Arctic rock-cress
- Conservation status: Apparently Secure (NatureServe)

Scientific classification
- Kingdom: Plantae
- Clade: Embryophytes
- Clade: Tracheophytes
- Clade: Angiosperms
- Clade: Eudicots
- Clade: Rosids
- Order: Brassicales
- Family: Brassicaceae
- Genus: Arabidopsis
- Species: A. arenicola
- Binomial name: Arabidopsis arenicola (Richardson ex Hook.) Al-Shehbaz, Elven, D.F. Murray & S.I. Warwick
- Synonyms: Arabis arenicola (Richardson ex Hook.) Gelert; Arabis arenicola var. pubescens (S. Watson) Gelert; Arabis humifusa (J. Vahl) S. Watson; Arabis humifusa var. pubescens S. Watson; Cardaminopsis arenicola Á. Löve & D. Löve; Eutrema arenicola Richardson ex Hook.; Parrya arenicola (Richardson ex Hook.) Hook.; Sisymbrium humifusum J. Vahl;

= Arabidopsis arenicola =

- Genus: Arabidopsis
- Species: arenicola
- Authority: (Richardson ex Hook.) Al-Shehbaz, Elven, D.F. Murray & S.I. Warwick
- Synonyms: Arabis arenicola (Richardson ex Hook.) Gelert, Arabis arenicola var. pubescens (S. Watson) Gelert, Arabis humifusa (J. Vahl) S. Watson, Arabis humifusa var. pubescens S. Watson, Cardaminopsis arenicola Á. Löve & D. Löve, Eutrema arenicola Richardson ex Hook., Parrya arenicola (Richardson ex Hook.) Hook., Sisymbrium humifusum J. Vahl

Species of flowering plant

Arabidopsis arenicola, the Arctic rock-cress, is a plant species native to the northeastern part of North America. It has been reported from Greenland, Labrador, Nunavut, Northwest Territories, Québec, Ontario, Manitoba, and Saskatchewan.
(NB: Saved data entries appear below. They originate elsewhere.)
/-! ### Far energies of a two-block linear combination -/

/-- **Far channel energies of `Σ_{k∈u₁} α_k B¹_k + Σ_{k∈u₂} β_k B²_k`.** If every block `Bⁱ_k` is a
global `C²` function with integrable far `V`-energy on `{x > ρ+|t|}` tending to `0` at `±∞`, then so
is the combination, in lower-Lebesgue form: its far energies tend to `0` and the initial one on
`(ρ,∞)` is finite. [folklore] -/
theorem lincomb2_farEnergy (hV0 : ∀ x, 0 ≤ V x) {u₁ u₂ : Finset ℕ}
    {B₁ B₂ : ℕ → ℝ → ℝ → ℝ} (α β : ℕ → ℝ)
    (hB₁ : ∀ k ∈ u₁, ContDiff ℝ 2 (Function.uncurry (B₁ k)))
    (hB₂ : ∀ k ∈ u₂, ContDiff ℝ 2 (Function.uncurry (B₂ k))) {ρ : ℝ}
    (hE₁ : ∀ k ∈ u₁, (∀ t, IntegrableOn (fun z => deriv (fun τ => B₁ k τ z) t ^ 2
        + deriv (B₁ k t) z ^ 2 + V z * B₁ k t z ^ 2) (Ioi (ρ + |t|))) ∧
      Tendsto (fun t => ∫ z in Ioi (ρ + |t|), (deriv (fun τ => B₁ k τ z) t ^ 2
        + deriv (B₁ k t) z ^ 2 + V z * B₁ k t z ^ 2)) atTop (𝓝 0) ∧
      Tendsto (fun t => ∫ z in Ioi (ρ + |t|), (deriv (fun τ => B₁ k τ z) t ^ 2
        + deriv (B₁ k t) z ^ 2 + V z * B₁ k t z ^ 2)) atBot (𝓝 0))
    (hE₂ : ∀ k ∈ u₂, (∀ t, IntegrableOn (fun z => deriv (fun τ => B₂ k τ z) t ^ 2
        + deriv (B₂ k t) z ^ 2 + V z * B₂ k t z ^ 2) (Ioi (ρ + |t|))) ∧
      Tendsto (fun t => ∫ z in Ioi (ρ + |t|), (deriv (fun τ => B₂ k τ z) t ^ 2
        + deriv (B₂ k t) z ^ 2 + V z * B₂ k t z ^ 2)) atTop (𝓝 0) ∧
      Tendsto (fun t => ∫ z in Ioi (ρ + |t|), (deriv (fun τ => B₂ k τ z) t ^ 2
        + deriv (B₂ k t) z ^ 2 + V z * B₂ k t z ^ 2)) atBot (𝓝 0))
    {Q : ℝ → ℝ → ℝ}
    (hQ : ∀ t x, Q t x = ∑ k ∈ u₁, α k * B₁ k t x + ∑ k ∈ u₂, β k * B₂ k t x) :
    Tendsto (fun t => ∫⁻ z in Ioi (ρ + |t|), ENNReal.ofReal (deriv (fun τ => Q τ z) t ^ 2
        + deriv (Q t) z ^ 2 + V z * Q t z ^ 2)) atTop (𝓝 0) ∧
    Tendsto (fun t => ∫⁻ z in Ioi (ρ + |t|), ENNReal.ofReal (deriv (fun τ => Q τ z) t ^ 2
        + deriv (Q t) z ^ 2 + V z * Q t z ^ 2)) atBot (𝓝 0) ∧
    ∫⁻ z in Ioi ρ, ENNReal.ofReal (deriv (fun τ => Q τ z) 0 ^ 2
        + deriv (Q 0) z ^ 2 + V z * Q 0 z ^ 2) < ⊤ := by
  have hQf : Q = fun t x => ∑ k ∈ u₁, α k * B₁ k t x + ∑ k ∈ u₂, β k * B₂ k t x :=
    funext fun t => funext fun x => hQ t x
  subst hQf
  -- the two blocks
  set L₁ : ℝ → ℝ → ℝ := fun t x => ∑ k ∈ u₁, α k * B₁ k t x with hL₁
  set L₂ : ℝ → ℝ → ℝ := fun t x => ∑ k ∈ u₂, β k * B₂ k t x with hL₂
  have hL₁C : ContDiff ℝ 2 (Function.uncurry L₁) := contDiff_two_lincomb u₁ α hB₁
  have hL₂C : ContDiff ℝ 2 (Function.uncurry L₂) := contDiff_two_lincomb u₂ β hB₂
  -- energy densities
  set e₁ : ℕ → ℝ → ℝ → ℝ := fun k t z => deriv (fun τ => B₁ k τ z) t ^ 2
    + deriv (B₁ k t) z ^ 2 + V z * B₁ k t z ^ 2 with he₁
  set e₂ : ℕ → ℝ → ℝ → ℝ := fun k t z => deriv (fun τ => B₂ k τ z) t ^ 2
    + deriv (B₂ k t) z ^ 2 + V z * B₂ k t z ^ 2 with he₂
  set G : ℝ → ℝ → ℝ := fun t z => 2 * ((u₁.card : ℝ) * ∑ k ∈ u₁, α k ^ 2 * e₁ k t z)
    + 2 * ((u₂.card : ℝ) * ∑ k ∈ u₂, β k ^ 2 * e₂ k t z) with hG
  -- pointwise domination `e[L₁ + L₂] ≤ G`
  have hpt : ∀ t z, deriv (fun τ => (fun t x => L₁ t x + L₂ t x) τ z) t ^ 2
      + deriv ((fun t x => L₁ t x + L₂ t x) t) z ^ 2
      + V z * (fun t x => L₁ t x + L₂ t x) t z ^ 2 ≤ G t z := by
    intro t z
    have d1 : DifferentiableAt ℝ (fun τ => L₁ τ z) t :=
      ((contDiff_two_slices'' hL₁C t z).1.differentiable (by norm_num)) t
    have d2 : DifferentiableAt ℝ (fun τ => L₂ τ z) t :=
      ((contDiff_two_slices'' hL₂C t z).1.differentiable (by norm_num)) t
    have d3 : DifferentiableAt ℝ (L₁ t) z := ((contDiff_two_slices'' hL₁C t z).2.differentiable
      (by norm_num)) z
    have d4 : DifferentiableAt ℝ (L₂ t) z := ((contDiff_two_slices'' hL₂C t z).2.differentiable
      (by norm_num)) z
    have eτ : deriv (fun τ => L₁ τ z + L₂ τ z) t = deriv (fun τ => L₁ τ z) t + deriv (fun τ => L₂ τ z) t :=
      deriv_fun_add d1 d2
    have ez : deriv (fun y => L₁ t y + L₂ t y) z = deriv (L₁ t) z + deriv (L₂ t) z :=
      deriv_fun_add d3 d4
    show deriv (fun τ => L₁ τ z + L₂ τ z) t ^ 2 + deriv (fun y => L₁ t y + L₂ t y) z ^ 2
      + V z * (L₁ t z + L₂ t z) ^ 2 ≤ G t z
    rw [eτ, ez]
    have b1 := wave1D_energyDensity_lincomb_le u₁ α (W := V) hB₁ t z (hV0 z)
    have b2 := wave1D_energyDensity_lincomb_le u₂ β (W := V) hB₂ t z (hV0 z)
    have hsq : ∀ p q : ℝ, (p + q) ^ 2 ≤ 2 * p ^ 2 + 2 * q ^ 2 := fun p q => by
      linarith only [sq_nonneg (p - q)]
    have hVz := hV0 z
    have h3 : V z * (L₁ t z + L₂ t z) ^ 2 ≤ 2 * (V z * L₁ t z ^ 2) + 2 * (V z * L₂ t z ^ 2) := by
      have := mul_le_mul_of_nonneg_left (hsq (L₁ t z) (L₂ t z)) hVz
      linarith
    simp only [hG, he₁, he₂, hL₁, hL₂] at b1 b2 ⊢
    linarith [hsq (deriv (fun τ => ∑ k ∈ u₁, α k * B₁ k τ z) t)
      (deriv (fun τ => ∑ k ∈ u₂, β k * B₂ k τ z) t),
      hsq (deriv (fun y => ∑ k ∈ u₁, α k * B₁ k t y) z) (deriv (fun y => ∑ k ∈ u₂, β k * B₂ k t y) z),
      b1, b2, h3]
  -- integrability and the value of `∫ G`
  have hGi : ∀ t, IntegrableOn (G t) (Ioi (ρ + |t|)) := fun t =>
    ((integrable_finsetSum _ fun k hk => ((hE₁ k hk).1 t).const_mul (α k ^ 2)).const_mul _
      |>.const_mul 2).add
    ((integrable_finsetSum _ fun k hk => ((hE₂ k hk).1 t).const_mul (β k ^ 2)).const_mul _
      |>.const_mul 2)
  have hGval : ∀ t, ∫ z in Ioi (ρ + |t|), G t z
      = 2 * ((u₁.card : ℝ) * ∑ k ∈ u₁, α k ^ 2 * ∫ z in Ioi (ρ + |t|), e₁ k t z)
        + 2 * ((u₂.card : ℝ) * ∑ k ∈ u₂, β k ^ 2 * ∫ z in Ioi (ρ + |t|), e₂ k t z) := by
    intro t
    have i1 : IntegrableOn (fun z => 2 * ((u₁.card : ℝ) * ∑ k ∈ u₁, α k ^ 2 * e₁ k t z))
        (Ioi (ρ + |t|)) :=
      ((integrable_finsetSum _ fun k hk => ((hE₁ k hk).1 t).const_mul (α k ^ 2)).const_mul _
        |>.const_mul 2)
    have i2 : IntegrableOn (fun z => 2 * ((u₂.card : ℝ) * ∑ k ∈ u₂, β k ^ 2 * e₂ k t z))
        (Ioi (ρ + |t|)) :=
      ((integrable_finsetSum _ fun k hk => ((hE₂ k hk).1 t).const_mul (β k ^ 2)).const_mul _
        |>.const_mul 2)
    simp only [hG]
    rw [integral_add i1 i2, integral_const_mul, integral_const_mul, integral_const_mul,
      integral_const_mul, integral_finsetSum _ fun k hk => ((hE₁ k hk).1 t).const_mul (α k ^ 2),
      integral_finsetSum _ fun k hk => ((hE₂ k hk).1 t).const_mul (β k ^ 2)]
    simp only [integral_const_mul]
    rfl
  have hGlim : ∀ F : Filter ℝ, (∀ k ∈ u₁, Tendsto (fun t => ∫ z in Ioi (ρ + |t|), e₁ k t z) F (𝓝 0)) →
      (∀ k ∈ u₂, Tendsto (fun t => ∫ z in Ioi (ρ + |t|), e₂ k t z) F (𝓝 0)) →
      Tendsto (fun t => ENNReal.ofReal (∫ z in Ioi (ρ + |t|), G t z)) F (𝓝 0) := by
    intro F h1 h2
    have hlim : Tendsto (fun t => ∫ z in Ioi (ρ + |t|), G t z) F (𝓝 0) := by
      simp only [hGval]
      have t1 : Tendsto (fun t => 2 * ((u₁.card : ℝ) * ∑ k ∈ u₁, α k ^ 2
          * ∫ z in Ioi (ρ + |t|), e₁ k t z)) F (𝓝 (2 * ((u₁.card : ℝ) * ∑ k ∈ u₁, α k ^ 2 * 0))) :=
        ((tendsto_finsetSum _ fun k hk => (h1 k hk).const_mul (α k ^ 2)).const_mul _).const_mul 2
      have t2 : Tendsto (fun t => 2 * ((u₂.card : ℝ) * ∑ k ∈ u₂, β k ^ 2
          * ∫ z in Ioi (ρ + |t|), e₂ k t z)) F (𝓝 (2 * ((u₂.card : ℝ) * ∑ k ∈ u₂, β k ^ 2 * 0))) :=
        ((tendsto_finsetSum _ fun k hk => (h2 k hk).const_mul (β k ^ 2)).const_mul _).const_mul 2
      have := t1.add t2
      simpa using this
    have := ENNReal.tendsto_ofReal hlim
    simpa using this
  -- the lintegral bound
  have hnnQ : ∀ t z, 0 ≤ deriv (fun τ => (fun t x => L₁ t x + L₂ t x) τ z) t ^ 2
      + deriv ((fun t x => L₁ t x + L₂ t x) t) z ^ 2
      + V z * (fun t x => L₁ t x + L₂ t x) t z ^ 2 := fun t z =>
    wave1D_energyDensity_nonneg (ψ := fun t x => L₁ t x + L₂ t x) hV0 t z
  have hGnn : ∀ t z, 0 ≤ G t z := fun t z => (hnnQ t z).trans (hpt t z)
  have hbound : ∀ t, ∫⁻ z in Ioi (ρ + |t|), ENNReal.ofReal (deriv (fun τ =>
        (fun t x => L₁ t x + L₂ t x) τ z) t ^ 2 + deriv ((fun t x => L₁ t x + L₂ t x) t) z ^ 2
        + V z * (fun t x => L₁ t x + L₂ t x) t z ^ 2)
      ≤ ENNReal.ofReal (∫ z in Ioi (ρ + |t|), G t z) := by
    intro t
    rw [ofReal_integral_eq_lintegral_ofReal (hGi t) (ae_of_all _ fun z => hGnn t z)]
    exact lintegral_mono fun z => ENNReal.ofReal_le_ofReal (hpt t z)
  have key : ∀ F : Filter ℝ, (∀ k ∈ u₁, Tendsto (fun t => ∫ z in Ioi (ρ + |t|), e₁ k t z) F (𝓝 0)) →
      (∀ k ∈ u₂, Tendsto (fun t => ∫ z in Ioi (ρ + |t|), e₂ k t z) F (𝓝 0)) →
      Tendsto (fun t => ∫⁻ z in Ioi (ρ + |t|), ENNReal.ofReal (deriv (fun τ =>
        (fun t x => L₁ t x + L₂ t x) τ z) t ^ 2 + deriv ((fun t x => L₁ t x + L₂ t x) t) z ^ 2
        + V z * (fun t x => L₁ t x + L₂ t x) t z ^ 2)) F (𝓝 0) := fun F h1 h2 =>
    tendsto_of_tendsto_of_tendsto_of_le_of_le tendsto_const_nhds (hGlim F h1 h2)
      (fun t => bot_le) hbound
  refine ⟨key atTop (fun k hk => (hE₁ k hk).2.1) (fun k hk => (hE₂ k hk).2.1),
    key atBot (fun k hk => (hE₁ k hk).2.2) (fun k hk => (hE₂ k hk).2.2), ?_⟩
  have h0 := hbound 0
  simp only [abs_zero, add_zero] at h0
  exact h0.trans_lt ENNReal.ofReal_lt_top
import Summits.MatrixMultiplication.OmegaCensus.SmallFormats.MatMul22nDoubleCellKill
import HarnessLib

/-!
# ω-census family (a): an ALL-ONES row — every Gram block against a loaded column plane is non-zero and SINGULAR (any field)

Cell `pub-omega` (unit `pub-omega-tensor`, gen 40), topic `Summits/MatrixMultiplication/OmegaCensus` (sub-folder
`SmallFormats`). Framing (verbatim): lottery ticket; floor = certified bounds/negative ranges. HONEST FRAMING: M1-LEAN-BLUEPRINT F1(a) (memo DEFLATION-g40
§2(a)). Row cheap plane `span(c)` (from `loadedRowPlane_structure`), column cheap plane `span(b)` of a loaded column plane `C` (from `loadedColPlane_structure`,
cheap-input vector `ν`): (i) if some term of `C` has its Y-form rows in `span(c)`, the Gram block `P l m = c l ⬝ᵥ b m` is NON-ZERO
(`AllOnesRow.gram_ne_zero`); (ii) if THREE terms with Y-form rows in `span(c)` and linearly independent Y-forms are all cheap for `C` (not in `C`), the Gram
block is SINGULAR (`AllOnesRow.gram_det_eq_zero`) — an invertible block would make all three Y-forms rank-one with the same column shape `m̂ = ν^⊥`, i.e. put three
independent forms into a 2-dimensional space. In an all-ones row (4 terms in 4 distinct column planes) both apply to every block. Nothing here is a bound on `ω`.
-/

namespace Summit.MatrixMultiplication.OmegaCensus.SmallFormats

open Finset Module Matrix
open Literature.Computability.AlgebraicComplexity
open Summit.MatrixMultiplication.OmegaCensus.RankOnePlaneCapGeneral

namespace AllOnesRow

variable {k : Type*} [Field k] {n : ℕ} {ι : Type*} [Fintype ι]

/-- **Gram block non-zero.** If a term `t` of the loaded column plane (`t ∈ C`, cheap data `ν, b`) has its Y-form rows in `span(c)`, then some
`c l` pairs non-trivially with some `b m`. -/
theorem gram_ne_zero (β : BilinComp (mulBilin k 2 2 n) ι) (ν : Fin 2 → k) (hν : ν ≠ 0) (C : Finset ι) (hC4 : C.card = 4)
    (b : Fin 2 → (Fin n → k)) (hbi : ∀ a : Fin 2 → k, ∑ m, a m • b m = 0 → ∀ m, a m = 0)
    (hbch : ∀ t, t ∉ C → ∀ m, β.g t (Matrix.vecMulVec ν (b m)) = 0) (c : Fin 2 → (Fin n → k)) (t : ι) (ht : t ∈ C)
    (hrows : ∀ κ : Fin 2, ∃ a : Fin 2 → k, (fun j => β.g t (Matrix.single κ j (1 : k))) = ∑ m, a m • c m) :
    ∃ l m, c l ⬝ᵥ b m ≠ 0 := by
  classical
  obtain ⟨m₀, hm⟩ := ColumnSubcomp.sees_cheap_input β ν hν C hC4 b hbi hbch t ht
  by_contra hno
  push Not at hno
  apply hm
  rw [DoubleCellKill.g_vecMulVec_eq_combo_dot, sum_dotProduct]
  refine Finset.sum_eq_zero fun κ _ => ?_
  obtain ⟨a, ha⟩ := hrows κ
  rw [smul_dotProduct, ha, sum_dotProduct]
  simp [smul_dotProduct, hno]

/-- **Gram block singular.** Three terms `t i` (`i : Fin 3`) outside the loaded column plane `C` (so cheap for it), with Y-form rows in `span(c 0, c 1)` and
linearly independent Y-forms, force `det P = 0` for the Gram block `P l m = c l ⬝ᵥ b m`. -/
theorem gram_det_eq_zero (β : BilinComp (mulBilin k 2 2 n) ι) (ν : Fin 2 → k) (hν : ν ≠ 0) (C : Finset ι)
    (b : Fin 2 → (Fin n → k)) (hbch : ∀ t, t ∉ C → ∀ m, β.g t (Matrix.vecMulVec ν (b m)) = 0) (c : Fin 2 → (Fin n → k))
    (t : Fin 3 → ι) (htC : ∀ i, t i ∉ C)
    (hrows : ∀ i (κ : Fin 2), ∃ a : Fin 2 → k, (fun j => β.g (t i) (Matrix.single κ j (1 : k))) = ∑ m, a m • c m)
    (hind : LinearIndependent k (fun i => β.g (t i))) :
    (Matrix.of fun l m => c l ⬝ᵥ b m : Matrix (Fin 2) (Fin 2) k).det = 0 := by
  classical
  by_contra hdet
  -- each of the three Y-forms is rank one with column shape in ν^⊥: g_{t i}(Y) = ∑_{q,j} η_i q * g_i j * Y q j with ν ⬝ᵥ η_i = 0, g_i ∈ span(c)
  have hnondeg : ∀ a : Fin 2 → k, (∀ m, (∑ l, a l • c l) ⬝ᵥ b m = 0) → ∑ l, a l • c l = 0 :=
    fun a h => GramNondeg.c_combo_eq_zero_of_perp c b hdet a h
  -- ν^⊥ is spanned by m̂ := (-ν 1, ν 0)
  set mhat : Fin 2 → k := ![-ν 1, ν 0] with hmhat
  have hperp : ∀ η : Fin 2 → k, ν ⬝ᵥ η = 0 → ∃ s : k, η = s • mhat := by
    intro η h
    simp only [dotProduct, Fin.sum_univ_two] at h
    by_cases h0 : ν 0 = 0
    · have h1 : ν 1 ≠ 0 := by
        intro h1; apply hν; funext i; fin_cases i <;> simp [h0, h1]
      have : η 1 = 0 := by
        rw [h0, zero_mul, zero_add] at h
        exact (mul_eq_zero.mp h).resolve_left h1
      refine ⟨-(η 0) / ν 1, ?_⟩
      funext i; fin_cases i
      · simp [hmhat]; field_simp
      · simp [hmhat, this, h0]
    · refine ⟨η 1 / ν 0, ?_⟩
      funext i; fin_cases i
      · simp [hmhat]; field_simp; linear_combination h
      · simp [hmhat]; field_simp
  -- the linear map x ↦ (Y ↦ ∑ mhat q * x j * Y q j) on kⁿ, and the 2-dim target W = image of span(c)
  let Φ : (Fin n → k) →ₗ[k] Module.Dual k (Matrix (Fin 2) (Fin n) k) :=
    { toFun := fun x =>
        { toFun := fun Y => ∑ q, ∑ j, mhat q * x j * Y q j
          map_add' := fun Y Y' => by simp only [Matrix.add_apply, mul_add, Finset.sum_add_distrib]
          map_smul' := fun s Y => by
            simp only [Matrix.smul_apply, smul_eq_mul, RingHom.id_apply, Finset.mul_sum]
            exact Finset.sum_congr rfl fun q _ => Finset.sum_congr rfl fun j _ => by ring }
      map_add' := fun x x' => by
        ext Y; simp only [LinearMap.coe_mk, AddHom.coe_mk, Pi.add_apply, LinearMap.add_apply, mul_add, add_mul,
          Finset.sum_add_distrib]
      map_smul' := fun s x => by
        ext Y; simp only [LinearMap.coe_mk, AddHom.coe_mk, Pi.smul_apply, smul_eq_mul, RingHom.id_apply, LinearMap.smul_apply,
          Finset.mul_sum]
        exact Finset.sum_congr rfl fun q _ => Finset.sum_congr rfl fun j _ => by ring }
  let V : Submodule k (Fin n → k) := Submodule.span k (Set.range c)
  let W : Submodule k (Module.Dual k (Matrix (Fin 2) (Fin n) k)) := V.map Φ
  have hW2 : finrank k W ≤ 2 := by
    calc finrank k W ≤ finrank k V := Submodule.finrank_map_le Φ V
      _ ≤ (Finset.univ.image c).card := by
          rw [show V = Submodule.span k ((Finset.univ.image c : Finset _) : Set _) by simp [V]]
          exact finrank_span_finset_le_card _
      _ ≤ 2 := Finset.card_image_le.trans (by simp)
  -- each g_{t i} lies in W
  have hmem : ∀ i, β.g (t i) ∈ W := by
    intro i
    set rows : Fin 2 → (Fin n → k) := fun κ j => β.g (t i) (Matrix.single κ j (1 : k)) with hrows_def
    have hrowsκ : ∀ κ, ∃ a : Fin 2 → k, rows κ = ∑ m, a m • c m := fun κ => hrows i κ
    have hcombo : ∑ κ, ν κ • rows κ = 0 := by
      refine RankOneShapes.combo_eq_zero_of_nondeg c b rows ν hrowsκ (fun m => ?_) hnondeg
      rw [hrows_def, ← DoubleCellKill.g_vecMulVec_eq_combo_dot]; exact hbch (t i) (htC i) m
    obtain ⟨η, κ₀, hη⟩ := RankOneShapes.exists_rankOne_of_combo_eq_zero rows ν hν hcombo
    obtain ⟨a₀, ha₀⟩ := hrowsκ κ₀
    have hgV : rows κ₀ ∈ V := by
      rw [ha₀]; exact Submodule.sum_mem _ fun m _ => Submodule.smul_mem _ _ (Submodule.subset_span ⟨m, rfl⟩)
    have hentry : ∀ q j, β.g (t i) (Matrix.single q j (1 : k)) = η q * rows κ₀ j := by
      intro q j
      have := congrFun (hη q) j
      rw [Pi.smul_apply, smul_eq_mul] at this
      rw [← this]
    by_cases hg0 : rows κ₀ = 0
    · have : β.g (t i) = 0 := by
        ext Y
        rw [DoubleCellKill.g_eq_sum_rows, LinearMap.zero_apply]
        refine Finset.sum_eq_zero fun q _ => Finset.sum_eq_zero fun j _ => ?_
        beta_reduce
        rw [hentry, hg0, Pi.zero_apply, mul_zero, zero_mul]
      rw [this]; exact W.zero_mem
    · have hνη : ν ⬝ᵥ η = 0 := by
        have h : (ν ⬝ᵥ η) • rows κ₀ = 0 := by
          rw [← hcombo, dotProduct, Finset.sum_smul]
          exact Finset.sum_congr rfl fun κ _ => by rw [hη κ, smul_smul]
        exact (smul_eq_zero.mp h).resolve_right hg0
      obtain ⟨s, hs⟩ := hperp η hνη
      refine ⟨s • rows κ₀, V.smul_mem s hgV, ?_⟩
      ext Y
      rw [DoubleCellKill.g_eq_sum_rows]
      simp only [Φ, LinearMap.coe_mk, AddHom.coe_mk, Pi.smul_apply, smul_eq_mul]
      refine Finset.sum_congr rfl fun q _ => Finset.sum_congr rfl fun j _ => ?_
      rw [hentry, hs, Pi.smul_apply, smul_eq_mul]; ring
  -- three independent vectors in a space of finrank ≤ 2
  have hli : LinearIndependent k (fun i : Fin 3 => (⟨β.g (t i), hmem i⟩ : W)) :=
    LinearIndependent.of_comp W.subtype (by exact hind)
  have h3 := hli.fintype_card_le_finrank
  rw [Fintype.card_fin] at h3
  omega

end AllOnesRow

end Summit.MatrixMultiplication.OmegaCensus.SmallFormats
It grows on sandy or gravely beaches or stream banks at elevations below 1500 m.

Arabidopsis arenicola is a perennial herb up to 30 cm tall, usually hairless or almost hairless. Basal leaves are up to 6 cm long; stem leaves up to 2.5 mm long. Flowers are white, up to 10 mm across. Fruits are straight, smooth, cylindrical or slightly flattened, up to 3 cm long.

A. arenicola is a self-fertilizing lineage that arose from the outcrossing species Arabidopsis lyrata, and is associated with range expansion. During this range expansion there was no significant increase in mutational load due to selfing, probably because of quasi-clonal selection.